__Dataset entries__:
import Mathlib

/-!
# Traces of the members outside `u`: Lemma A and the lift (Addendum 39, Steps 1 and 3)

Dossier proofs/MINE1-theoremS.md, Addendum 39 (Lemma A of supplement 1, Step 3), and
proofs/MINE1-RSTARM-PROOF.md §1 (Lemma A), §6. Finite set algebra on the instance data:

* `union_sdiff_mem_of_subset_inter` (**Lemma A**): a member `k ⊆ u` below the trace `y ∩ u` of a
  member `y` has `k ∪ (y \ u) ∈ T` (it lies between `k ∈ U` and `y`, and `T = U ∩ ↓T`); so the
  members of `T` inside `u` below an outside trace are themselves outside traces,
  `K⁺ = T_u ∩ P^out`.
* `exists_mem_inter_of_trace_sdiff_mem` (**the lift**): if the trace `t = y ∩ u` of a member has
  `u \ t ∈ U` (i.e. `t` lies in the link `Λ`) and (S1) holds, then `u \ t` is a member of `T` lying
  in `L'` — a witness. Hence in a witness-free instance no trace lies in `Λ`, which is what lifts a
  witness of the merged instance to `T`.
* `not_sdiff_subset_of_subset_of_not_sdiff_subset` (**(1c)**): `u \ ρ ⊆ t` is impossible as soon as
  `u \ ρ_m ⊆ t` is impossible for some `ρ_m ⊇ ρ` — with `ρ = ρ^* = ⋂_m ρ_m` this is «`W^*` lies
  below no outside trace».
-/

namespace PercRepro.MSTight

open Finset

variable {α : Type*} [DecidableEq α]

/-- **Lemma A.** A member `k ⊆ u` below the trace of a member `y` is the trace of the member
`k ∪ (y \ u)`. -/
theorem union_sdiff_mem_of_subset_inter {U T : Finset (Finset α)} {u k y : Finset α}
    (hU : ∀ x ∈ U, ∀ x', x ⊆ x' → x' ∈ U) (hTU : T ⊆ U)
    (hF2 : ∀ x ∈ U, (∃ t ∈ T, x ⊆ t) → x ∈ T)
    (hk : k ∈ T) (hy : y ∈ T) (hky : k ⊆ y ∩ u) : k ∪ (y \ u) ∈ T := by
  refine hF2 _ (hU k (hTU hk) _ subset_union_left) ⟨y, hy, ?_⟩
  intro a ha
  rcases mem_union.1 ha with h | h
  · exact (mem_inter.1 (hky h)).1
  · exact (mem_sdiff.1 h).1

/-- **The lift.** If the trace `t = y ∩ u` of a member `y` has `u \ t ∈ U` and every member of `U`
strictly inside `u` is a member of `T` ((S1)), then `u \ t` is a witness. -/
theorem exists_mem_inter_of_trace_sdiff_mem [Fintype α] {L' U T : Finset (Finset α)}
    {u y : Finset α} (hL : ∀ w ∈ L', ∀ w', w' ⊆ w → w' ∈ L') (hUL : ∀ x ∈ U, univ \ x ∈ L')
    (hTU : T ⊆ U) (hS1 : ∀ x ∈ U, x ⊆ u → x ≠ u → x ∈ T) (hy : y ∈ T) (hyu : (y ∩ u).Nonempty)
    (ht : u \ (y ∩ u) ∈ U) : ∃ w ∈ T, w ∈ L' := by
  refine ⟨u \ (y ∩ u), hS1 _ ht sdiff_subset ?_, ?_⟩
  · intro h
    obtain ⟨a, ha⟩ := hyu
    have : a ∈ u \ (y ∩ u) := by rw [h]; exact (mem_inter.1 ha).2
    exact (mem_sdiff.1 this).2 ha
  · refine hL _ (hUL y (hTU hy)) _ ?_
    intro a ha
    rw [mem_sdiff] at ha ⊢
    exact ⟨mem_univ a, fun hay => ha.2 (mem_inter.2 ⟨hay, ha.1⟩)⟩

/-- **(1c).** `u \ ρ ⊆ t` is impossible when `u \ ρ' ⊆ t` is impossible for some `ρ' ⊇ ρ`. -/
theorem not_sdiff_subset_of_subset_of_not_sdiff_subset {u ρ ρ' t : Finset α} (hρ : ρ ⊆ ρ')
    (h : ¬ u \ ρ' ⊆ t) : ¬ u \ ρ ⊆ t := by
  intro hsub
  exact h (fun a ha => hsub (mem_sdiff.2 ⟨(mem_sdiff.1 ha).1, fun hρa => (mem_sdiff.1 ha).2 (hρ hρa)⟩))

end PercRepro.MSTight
==
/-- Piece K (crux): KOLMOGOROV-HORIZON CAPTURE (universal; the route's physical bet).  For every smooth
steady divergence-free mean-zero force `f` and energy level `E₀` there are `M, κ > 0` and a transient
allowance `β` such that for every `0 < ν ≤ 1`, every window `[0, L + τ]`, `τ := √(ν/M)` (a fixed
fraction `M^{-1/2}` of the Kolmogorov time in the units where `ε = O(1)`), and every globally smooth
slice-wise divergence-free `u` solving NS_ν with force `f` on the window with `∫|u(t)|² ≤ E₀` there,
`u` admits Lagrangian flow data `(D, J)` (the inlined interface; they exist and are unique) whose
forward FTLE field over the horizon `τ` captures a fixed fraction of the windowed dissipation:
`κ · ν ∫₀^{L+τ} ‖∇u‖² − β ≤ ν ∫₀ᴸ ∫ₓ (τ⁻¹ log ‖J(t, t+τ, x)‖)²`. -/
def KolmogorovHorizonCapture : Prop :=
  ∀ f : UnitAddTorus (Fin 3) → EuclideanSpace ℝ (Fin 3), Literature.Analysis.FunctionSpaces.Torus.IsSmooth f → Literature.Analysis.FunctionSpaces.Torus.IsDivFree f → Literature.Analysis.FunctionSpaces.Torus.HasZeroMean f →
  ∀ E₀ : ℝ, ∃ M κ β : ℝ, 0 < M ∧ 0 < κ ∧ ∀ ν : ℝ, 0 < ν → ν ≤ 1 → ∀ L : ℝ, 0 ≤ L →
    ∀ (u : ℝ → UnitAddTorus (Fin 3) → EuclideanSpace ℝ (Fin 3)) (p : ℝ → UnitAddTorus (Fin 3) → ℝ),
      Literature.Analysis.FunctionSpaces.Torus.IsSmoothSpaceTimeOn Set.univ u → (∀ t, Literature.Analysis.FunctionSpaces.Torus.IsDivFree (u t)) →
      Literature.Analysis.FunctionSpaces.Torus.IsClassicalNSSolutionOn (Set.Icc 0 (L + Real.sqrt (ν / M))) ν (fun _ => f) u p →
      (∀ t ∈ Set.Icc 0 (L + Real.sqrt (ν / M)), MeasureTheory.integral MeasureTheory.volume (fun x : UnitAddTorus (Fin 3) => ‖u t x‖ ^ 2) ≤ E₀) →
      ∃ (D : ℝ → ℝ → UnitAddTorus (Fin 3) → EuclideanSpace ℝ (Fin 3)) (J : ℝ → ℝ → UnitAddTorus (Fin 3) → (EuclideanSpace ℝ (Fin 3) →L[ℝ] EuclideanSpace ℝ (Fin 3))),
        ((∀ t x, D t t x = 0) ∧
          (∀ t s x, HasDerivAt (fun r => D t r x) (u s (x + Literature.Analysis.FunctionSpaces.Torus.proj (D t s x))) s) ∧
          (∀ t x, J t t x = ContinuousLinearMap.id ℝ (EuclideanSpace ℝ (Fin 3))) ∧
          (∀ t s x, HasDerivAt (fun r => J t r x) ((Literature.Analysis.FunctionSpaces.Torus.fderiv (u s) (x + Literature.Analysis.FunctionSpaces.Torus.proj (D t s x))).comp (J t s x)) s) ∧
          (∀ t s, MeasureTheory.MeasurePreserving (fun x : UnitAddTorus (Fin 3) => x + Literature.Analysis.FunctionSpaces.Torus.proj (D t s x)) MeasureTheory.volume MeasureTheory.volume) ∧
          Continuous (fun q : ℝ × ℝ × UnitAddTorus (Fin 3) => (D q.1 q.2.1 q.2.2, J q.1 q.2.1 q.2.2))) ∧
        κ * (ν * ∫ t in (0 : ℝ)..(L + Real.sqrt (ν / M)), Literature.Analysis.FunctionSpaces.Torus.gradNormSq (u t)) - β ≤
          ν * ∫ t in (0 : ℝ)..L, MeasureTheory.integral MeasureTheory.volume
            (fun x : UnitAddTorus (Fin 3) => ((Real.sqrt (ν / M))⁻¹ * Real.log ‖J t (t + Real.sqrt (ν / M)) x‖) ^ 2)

__The problem__: Determine how many lines in the records include the string "this". Only that number should be given.

__Task response__: 2